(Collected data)
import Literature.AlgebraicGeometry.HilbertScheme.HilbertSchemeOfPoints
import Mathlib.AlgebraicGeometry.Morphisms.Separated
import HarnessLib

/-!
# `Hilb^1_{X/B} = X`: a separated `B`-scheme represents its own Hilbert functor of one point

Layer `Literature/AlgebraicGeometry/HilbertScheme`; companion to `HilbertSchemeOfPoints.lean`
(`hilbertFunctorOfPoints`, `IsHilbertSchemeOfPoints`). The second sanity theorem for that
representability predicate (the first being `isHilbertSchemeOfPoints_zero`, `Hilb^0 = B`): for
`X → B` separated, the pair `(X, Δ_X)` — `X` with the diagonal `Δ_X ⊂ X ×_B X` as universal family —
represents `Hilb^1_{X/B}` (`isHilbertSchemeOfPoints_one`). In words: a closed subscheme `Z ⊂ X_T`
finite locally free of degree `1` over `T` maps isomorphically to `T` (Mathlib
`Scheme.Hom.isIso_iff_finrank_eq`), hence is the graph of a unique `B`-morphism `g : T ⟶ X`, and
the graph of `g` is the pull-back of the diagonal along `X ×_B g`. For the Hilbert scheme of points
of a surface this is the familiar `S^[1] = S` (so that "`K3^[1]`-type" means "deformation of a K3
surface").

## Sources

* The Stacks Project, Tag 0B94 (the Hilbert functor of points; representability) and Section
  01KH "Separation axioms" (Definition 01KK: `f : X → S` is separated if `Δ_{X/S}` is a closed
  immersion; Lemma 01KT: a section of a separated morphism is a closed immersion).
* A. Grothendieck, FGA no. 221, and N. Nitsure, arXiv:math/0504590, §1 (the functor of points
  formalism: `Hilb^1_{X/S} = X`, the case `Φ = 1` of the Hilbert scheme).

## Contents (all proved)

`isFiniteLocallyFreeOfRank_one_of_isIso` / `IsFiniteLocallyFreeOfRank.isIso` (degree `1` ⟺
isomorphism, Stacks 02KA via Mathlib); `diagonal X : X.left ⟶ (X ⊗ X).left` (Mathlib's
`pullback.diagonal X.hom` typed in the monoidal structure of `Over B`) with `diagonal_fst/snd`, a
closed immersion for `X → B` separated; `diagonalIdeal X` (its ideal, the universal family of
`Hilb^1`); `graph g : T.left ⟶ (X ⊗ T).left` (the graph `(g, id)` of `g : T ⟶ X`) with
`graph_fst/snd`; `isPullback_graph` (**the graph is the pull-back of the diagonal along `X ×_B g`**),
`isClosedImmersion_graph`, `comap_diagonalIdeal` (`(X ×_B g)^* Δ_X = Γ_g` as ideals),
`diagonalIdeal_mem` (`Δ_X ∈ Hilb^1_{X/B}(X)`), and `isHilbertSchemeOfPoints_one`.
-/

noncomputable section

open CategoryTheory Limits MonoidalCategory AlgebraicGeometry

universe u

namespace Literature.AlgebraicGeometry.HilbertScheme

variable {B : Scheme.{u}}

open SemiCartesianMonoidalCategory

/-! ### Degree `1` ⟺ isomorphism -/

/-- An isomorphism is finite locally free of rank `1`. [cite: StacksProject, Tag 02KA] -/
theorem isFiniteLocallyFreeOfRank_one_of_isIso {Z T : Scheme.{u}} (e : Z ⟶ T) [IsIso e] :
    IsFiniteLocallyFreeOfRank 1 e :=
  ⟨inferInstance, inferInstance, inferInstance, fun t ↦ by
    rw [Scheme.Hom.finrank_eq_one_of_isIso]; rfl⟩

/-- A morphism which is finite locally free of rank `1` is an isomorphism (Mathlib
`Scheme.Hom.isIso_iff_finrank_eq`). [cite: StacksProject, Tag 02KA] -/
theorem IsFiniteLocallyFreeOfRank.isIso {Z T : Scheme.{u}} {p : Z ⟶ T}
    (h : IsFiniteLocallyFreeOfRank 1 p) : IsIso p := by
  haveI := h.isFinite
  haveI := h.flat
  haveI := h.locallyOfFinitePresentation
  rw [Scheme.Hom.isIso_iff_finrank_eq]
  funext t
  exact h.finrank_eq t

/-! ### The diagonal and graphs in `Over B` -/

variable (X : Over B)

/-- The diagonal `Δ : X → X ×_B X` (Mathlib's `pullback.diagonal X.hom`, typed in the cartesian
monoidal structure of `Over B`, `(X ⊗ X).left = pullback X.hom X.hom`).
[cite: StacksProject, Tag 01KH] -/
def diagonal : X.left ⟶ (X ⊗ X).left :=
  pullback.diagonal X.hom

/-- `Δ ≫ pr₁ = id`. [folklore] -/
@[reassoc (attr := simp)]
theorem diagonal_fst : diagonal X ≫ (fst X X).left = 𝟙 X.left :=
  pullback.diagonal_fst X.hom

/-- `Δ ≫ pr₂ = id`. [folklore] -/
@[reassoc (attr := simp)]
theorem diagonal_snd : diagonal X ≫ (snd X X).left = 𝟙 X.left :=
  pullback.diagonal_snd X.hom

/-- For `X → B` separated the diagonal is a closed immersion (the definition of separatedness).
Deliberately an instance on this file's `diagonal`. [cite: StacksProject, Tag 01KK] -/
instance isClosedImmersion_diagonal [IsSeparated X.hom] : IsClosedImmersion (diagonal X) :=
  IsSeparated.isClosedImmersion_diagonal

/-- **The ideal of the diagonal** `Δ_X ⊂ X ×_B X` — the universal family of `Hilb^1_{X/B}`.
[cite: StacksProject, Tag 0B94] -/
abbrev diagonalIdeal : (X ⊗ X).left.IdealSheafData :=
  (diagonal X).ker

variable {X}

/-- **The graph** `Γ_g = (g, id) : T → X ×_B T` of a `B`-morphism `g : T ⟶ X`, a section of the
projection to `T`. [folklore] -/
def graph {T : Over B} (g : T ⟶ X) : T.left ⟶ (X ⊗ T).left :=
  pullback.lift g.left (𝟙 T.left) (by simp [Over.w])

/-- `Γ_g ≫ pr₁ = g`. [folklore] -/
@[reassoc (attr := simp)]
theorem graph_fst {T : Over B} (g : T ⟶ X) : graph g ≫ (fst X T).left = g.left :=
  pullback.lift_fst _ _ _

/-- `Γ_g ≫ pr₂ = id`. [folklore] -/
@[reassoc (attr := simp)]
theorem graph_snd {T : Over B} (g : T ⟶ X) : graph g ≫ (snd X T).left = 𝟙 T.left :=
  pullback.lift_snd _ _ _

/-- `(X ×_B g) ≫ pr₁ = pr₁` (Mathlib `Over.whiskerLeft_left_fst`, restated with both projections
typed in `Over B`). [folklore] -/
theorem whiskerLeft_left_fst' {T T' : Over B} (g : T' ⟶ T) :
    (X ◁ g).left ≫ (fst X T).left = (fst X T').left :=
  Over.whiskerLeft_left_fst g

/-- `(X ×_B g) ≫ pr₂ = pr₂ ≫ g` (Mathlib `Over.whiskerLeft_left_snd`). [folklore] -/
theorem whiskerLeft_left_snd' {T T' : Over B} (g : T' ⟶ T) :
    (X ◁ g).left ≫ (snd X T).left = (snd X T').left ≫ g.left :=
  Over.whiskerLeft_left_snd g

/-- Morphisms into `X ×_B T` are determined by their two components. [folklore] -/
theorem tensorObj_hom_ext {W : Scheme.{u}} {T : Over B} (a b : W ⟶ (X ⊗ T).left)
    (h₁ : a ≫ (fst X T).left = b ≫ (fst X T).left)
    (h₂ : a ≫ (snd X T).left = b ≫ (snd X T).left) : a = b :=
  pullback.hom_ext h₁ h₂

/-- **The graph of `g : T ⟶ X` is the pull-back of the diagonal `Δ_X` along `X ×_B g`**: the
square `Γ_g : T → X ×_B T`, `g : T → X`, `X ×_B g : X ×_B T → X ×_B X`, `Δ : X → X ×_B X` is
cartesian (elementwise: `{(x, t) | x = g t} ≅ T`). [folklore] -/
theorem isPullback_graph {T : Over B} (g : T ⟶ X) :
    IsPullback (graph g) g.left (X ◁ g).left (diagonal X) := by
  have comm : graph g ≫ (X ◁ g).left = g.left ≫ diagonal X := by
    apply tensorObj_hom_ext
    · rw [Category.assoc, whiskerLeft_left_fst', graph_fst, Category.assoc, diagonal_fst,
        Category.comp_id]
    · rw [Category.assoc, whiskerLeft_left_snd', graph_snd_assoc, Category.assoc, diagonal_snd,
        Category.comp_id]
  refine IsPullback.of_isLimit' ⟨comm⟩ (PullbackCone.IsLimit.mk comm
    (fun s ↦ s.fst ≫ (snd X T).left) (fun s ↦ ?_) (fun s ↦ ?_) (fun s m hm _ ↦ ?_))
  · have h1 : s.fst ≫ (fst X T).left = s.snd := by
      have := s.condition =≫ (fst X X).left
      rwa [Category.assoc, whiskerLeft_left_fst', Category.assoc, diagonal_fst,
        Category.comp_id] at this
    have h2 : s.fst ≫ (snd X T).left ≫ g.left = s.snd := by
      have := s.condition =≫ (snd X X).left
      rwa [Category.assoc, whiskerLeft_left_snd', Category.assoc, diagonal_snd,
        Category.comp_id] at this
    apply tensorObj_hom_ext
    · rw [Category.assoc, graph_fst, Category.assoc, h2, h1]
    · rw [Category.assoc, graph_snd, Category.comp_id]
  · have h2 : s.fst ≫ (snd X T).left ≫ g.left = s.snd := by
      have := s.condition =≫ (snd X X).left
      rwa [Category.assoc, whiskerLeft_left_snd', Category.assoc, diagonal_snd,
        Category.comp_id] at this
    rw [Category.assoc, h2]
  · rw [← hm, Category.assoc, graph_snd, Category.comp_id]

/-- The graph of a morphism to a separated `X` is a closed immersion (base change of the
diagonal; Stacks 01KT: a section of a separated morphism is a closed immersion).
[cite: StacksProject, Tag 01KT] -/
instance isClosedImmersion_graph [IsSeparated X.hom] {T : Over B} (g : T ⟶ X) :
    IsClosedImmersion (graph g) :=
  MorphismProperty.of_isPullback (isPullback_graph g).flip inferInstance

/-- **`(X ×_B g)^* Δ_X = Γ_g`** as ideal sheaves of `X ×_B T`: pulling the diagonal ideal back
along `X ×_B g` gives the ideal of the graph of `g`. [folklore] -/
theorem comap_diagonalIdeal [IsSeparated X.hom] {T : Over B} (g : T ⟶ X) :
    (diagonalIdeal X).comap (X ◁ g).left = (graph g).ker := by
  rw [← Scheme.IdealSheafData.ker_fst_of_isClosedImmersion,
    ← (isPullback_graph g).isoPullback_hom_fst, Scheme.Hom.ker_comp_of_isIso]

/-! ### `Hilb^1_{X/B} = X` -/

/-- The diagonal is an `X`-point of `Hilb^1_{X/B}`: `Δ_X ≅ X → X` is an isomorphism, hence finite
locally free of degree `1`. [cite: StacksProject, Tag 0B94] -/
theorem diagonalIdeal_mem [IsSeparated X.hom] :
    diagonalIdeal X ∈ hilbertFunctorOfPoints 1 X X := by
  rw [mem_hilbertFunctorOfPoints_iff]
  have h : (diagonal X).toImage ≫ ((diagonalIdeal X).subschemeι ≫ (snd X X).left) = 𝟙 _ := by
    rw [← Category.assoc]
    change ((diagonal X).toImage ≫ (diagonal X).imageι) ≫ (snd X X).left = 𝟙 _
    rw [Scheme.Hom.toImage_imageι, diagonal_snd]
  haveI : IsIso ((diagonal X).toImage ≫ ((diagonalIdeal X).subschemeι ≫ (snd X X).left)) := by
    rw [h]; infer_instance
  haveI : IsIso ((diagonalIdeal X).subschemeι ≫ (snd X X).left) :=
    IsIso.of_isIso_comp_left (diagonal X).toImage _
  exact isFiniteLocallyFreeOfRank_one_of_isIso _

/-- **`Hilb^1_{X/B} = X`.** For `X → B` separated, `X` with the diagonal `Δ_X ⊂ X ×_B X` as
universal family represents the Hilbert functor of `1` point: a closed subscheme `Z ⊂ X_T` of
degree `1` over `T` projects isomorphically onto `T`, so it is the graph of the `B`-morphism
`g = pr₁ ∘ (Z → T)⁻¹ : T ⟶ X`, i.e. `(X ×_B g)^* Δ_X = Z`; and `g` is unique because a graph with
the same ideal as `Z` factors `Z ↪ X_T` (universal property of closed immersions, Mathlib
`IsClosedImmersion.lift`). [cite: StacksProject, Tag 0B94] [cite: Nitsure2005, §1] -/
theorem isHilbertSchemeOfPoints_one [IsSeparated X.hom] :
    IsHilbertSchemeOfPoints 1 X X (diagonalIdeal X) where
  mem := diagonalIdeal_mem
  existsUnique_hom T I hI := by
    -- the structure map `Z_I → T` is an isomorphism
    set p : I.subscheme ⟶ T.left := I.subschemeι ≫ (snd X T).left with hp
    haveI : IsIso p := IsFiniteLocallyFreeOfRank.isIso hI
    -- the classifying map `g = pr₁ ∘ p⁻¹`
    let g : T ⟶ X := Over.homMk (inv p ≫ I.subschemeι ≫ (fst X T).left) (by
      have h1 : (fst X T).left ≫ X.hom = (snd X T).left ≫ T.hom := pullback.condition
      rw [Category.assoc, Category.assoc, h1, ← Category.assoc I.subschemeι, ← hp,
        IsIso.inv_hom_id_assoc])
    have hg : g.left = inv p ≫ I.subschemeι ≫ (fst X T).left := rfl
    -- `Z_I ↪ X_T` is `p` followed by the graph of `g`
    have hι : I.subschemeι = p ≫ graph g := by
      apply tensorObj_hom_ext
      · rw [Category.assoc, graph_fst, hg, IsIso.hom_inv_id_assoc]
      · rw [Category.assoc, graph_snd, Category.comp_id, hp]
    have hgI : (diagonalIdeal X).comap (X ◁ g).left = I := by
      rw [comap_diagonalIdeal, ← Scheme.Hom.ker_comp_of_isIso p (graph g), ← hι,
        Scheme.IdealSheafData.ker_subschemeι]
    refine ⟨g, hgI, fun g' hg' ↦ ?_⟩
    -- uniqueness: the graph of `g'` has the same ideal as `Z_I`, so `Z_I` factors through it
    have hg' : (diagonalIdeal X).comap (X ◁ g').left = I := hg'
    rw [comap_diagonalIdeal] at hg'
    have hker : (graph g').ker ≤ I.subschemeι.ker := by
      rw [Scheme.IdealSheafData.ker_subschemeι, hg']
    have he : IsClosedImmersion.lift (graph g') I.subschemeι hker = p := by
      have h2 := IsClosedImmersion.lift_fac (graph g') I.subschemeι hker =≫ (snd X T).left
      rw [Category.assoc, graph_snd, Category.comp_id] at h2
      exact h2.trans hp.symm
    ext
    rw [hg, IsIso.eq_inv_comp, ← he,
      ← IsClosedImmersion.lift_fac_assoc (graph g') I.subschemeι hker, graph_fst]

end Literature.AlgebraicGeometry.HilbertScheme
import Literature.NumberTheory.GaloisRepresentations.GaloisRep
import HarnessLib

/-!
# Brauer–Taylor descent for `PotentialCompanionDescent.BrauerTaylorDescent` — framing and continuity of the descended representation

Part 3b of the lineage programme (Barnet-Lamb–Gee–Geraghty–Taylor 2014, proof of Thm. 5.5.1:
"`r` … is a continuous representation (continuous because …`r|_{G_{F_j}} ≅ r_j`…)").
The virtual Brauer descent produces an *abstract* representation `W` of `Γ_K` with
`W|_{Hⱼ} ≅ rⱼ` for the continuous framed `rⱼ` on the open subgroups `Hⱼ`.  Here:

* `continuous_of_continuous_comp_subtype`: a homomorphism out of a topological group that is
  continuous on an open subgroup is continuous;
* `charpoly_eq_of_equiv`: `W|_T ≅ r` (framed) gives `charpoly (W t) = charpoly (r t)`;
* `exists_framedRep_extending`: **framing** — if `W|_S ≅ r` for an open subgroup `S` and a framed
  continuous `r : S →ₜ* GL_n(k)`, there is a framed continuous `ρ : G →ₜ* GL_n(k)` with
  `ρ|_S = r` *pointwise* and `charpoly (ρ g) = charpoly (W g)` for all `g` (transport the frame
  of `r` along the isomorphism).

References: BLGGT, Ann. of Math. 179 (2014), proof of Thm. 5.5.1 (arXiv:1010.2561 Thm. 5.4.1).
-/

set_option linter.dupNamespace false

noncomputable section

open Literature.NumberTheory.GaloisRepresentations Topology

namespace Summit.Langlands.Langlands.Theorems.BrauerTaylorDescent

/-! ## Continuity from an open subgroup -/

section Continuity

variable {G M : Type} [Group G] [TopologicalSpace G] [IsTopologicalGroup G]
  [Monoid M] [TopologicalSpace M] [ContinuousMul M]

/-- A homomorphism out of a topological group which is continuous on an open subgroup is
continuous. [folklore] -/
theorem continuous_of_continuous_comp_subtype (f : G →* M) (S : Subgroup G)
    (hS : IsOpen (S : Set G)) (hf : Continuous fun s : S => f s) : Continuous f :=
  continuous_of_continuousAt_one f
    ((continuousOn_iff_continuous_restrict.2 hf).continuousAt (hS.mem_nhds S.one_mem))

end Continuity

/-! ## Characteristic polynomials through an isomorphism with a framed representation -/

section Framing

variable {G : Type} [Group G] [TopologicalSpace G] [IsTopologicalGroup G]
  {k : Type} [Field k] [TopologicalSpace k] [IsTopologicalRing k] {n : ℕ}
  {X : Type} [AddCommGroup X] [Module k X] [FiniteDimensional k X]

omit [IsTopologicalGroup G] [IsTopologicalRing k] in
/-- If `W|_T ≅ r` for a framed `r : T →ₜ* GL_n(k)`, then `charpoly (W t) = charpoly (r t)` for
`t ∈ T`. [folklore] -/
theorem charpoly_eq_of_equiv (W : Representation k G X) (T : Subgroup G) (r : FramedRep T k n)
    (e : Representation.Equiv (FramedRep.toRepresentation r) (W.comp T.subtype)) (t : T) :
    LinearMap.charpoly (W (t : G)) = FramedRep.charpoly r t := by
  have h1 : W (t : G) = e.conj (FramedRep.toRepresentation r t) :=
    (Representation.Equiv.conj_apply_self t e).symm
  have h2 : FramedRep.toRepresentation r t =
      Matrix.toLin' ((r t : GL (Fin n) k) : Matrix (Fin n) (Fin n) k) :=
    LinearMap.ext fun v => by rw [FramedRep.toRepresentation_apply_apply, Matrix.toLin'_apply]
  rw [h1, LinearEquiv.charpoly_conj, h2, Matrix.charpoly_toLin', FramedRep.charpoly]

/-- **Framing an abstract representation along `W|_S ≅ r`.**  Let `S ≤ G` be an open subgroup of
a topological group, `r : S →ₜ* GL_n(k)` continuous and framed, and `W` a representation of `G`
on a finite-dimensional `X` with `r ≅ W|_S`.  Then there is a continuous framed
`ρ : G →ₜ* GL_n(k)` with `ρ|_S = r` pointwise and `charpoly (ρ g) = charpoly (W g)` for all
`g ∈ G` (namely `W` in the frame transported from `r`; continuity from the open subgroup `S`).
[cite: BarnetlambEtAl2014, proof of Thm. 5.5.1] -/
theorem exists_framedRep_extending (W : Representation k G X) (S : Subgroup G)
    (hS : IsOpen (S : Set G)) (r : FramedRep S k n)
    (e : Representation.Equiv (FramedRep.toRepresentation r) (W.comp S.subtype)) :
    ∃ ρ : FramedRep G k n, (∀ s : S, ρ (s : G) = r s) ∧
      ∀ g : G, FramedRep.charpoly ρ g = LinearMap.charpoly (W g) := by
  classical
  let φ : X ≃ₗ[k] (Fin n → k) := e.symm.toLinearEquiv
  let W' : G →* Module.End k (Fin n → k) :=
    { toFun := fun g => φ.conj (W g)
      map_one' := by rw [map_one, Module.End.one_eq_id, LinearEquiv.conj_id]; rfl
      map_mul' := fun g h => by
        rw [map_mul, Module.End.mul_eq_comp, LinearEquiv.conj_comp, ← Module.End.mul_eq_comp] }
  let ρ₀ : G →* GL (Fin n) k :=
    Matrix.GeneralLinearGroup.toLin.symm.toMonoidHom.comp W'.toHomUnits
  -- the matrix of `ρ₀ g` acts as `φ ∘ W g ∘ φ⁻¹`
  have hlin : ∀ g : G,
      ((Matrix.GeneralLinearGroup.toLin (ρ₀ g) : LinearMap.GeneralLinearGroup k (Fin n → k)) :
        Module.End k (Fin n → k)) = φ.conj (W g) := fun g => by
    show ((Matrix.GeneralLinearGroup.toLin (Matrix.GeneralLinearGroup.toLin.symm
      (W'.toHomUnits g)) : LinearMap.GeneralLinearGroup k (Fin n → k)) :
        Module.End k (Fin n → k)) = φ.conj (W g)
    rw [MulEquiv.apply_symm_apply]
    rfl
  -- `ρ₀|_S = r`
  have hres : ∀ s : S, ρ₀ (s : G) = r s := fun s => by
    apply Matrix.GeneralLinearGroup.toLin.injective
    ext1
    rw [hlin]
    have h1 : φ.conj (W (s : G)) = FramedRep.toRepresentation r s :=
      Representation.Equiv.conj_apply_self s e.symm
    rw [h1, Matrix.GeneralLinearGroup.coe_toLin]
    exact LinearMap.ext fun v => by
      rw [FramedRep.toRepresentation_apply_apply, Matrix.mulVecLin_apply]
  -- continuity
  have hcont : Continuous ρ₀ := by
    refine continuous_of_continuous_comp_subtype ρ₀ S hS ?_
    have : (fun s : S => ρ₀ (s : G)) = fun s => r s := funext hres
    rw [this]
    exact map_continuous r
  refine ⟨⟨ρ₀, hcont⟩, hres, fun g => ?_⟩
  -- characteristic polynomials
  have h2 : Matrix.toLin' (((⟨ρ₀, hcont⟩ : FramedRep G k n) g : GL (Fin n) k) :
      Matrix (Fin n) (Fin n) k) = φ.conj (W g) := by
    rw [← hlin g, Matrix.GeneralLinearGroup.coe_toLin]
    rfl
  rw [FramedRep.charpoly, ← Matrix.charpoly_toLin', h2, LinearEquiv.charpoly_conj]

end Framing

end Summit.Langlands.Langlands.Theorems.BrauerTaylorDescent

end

● What needs to be done: Please output only the lines from the first line of the entries through the line with "representability predicate (the", both included, exactly as written.

● Task result:
import Literature.AlgebraicGeometry.HilbertScheme.HilbertSchemeOfPoints
import Mathlib.AlgebraicGeometry.Morphisms.Separated
import HarnessLib

/-!
# `Hilb^1_{X/B} = X`: a separated `B`-scheme represents its own Hilbert functor of one point

Layer `Literature/AlgebraicGeometry/HilbertScheme`; companion to `HilbertSchemeOfPoints.lean`
(`hilbertFunctorOfPoints`, `IsHilbertSchemeOfPoints`). The second sanity theorem for that
representability predicate (the first being `isHilbertSchemeOfPoints_zero`, `Hilb^0 = B`): for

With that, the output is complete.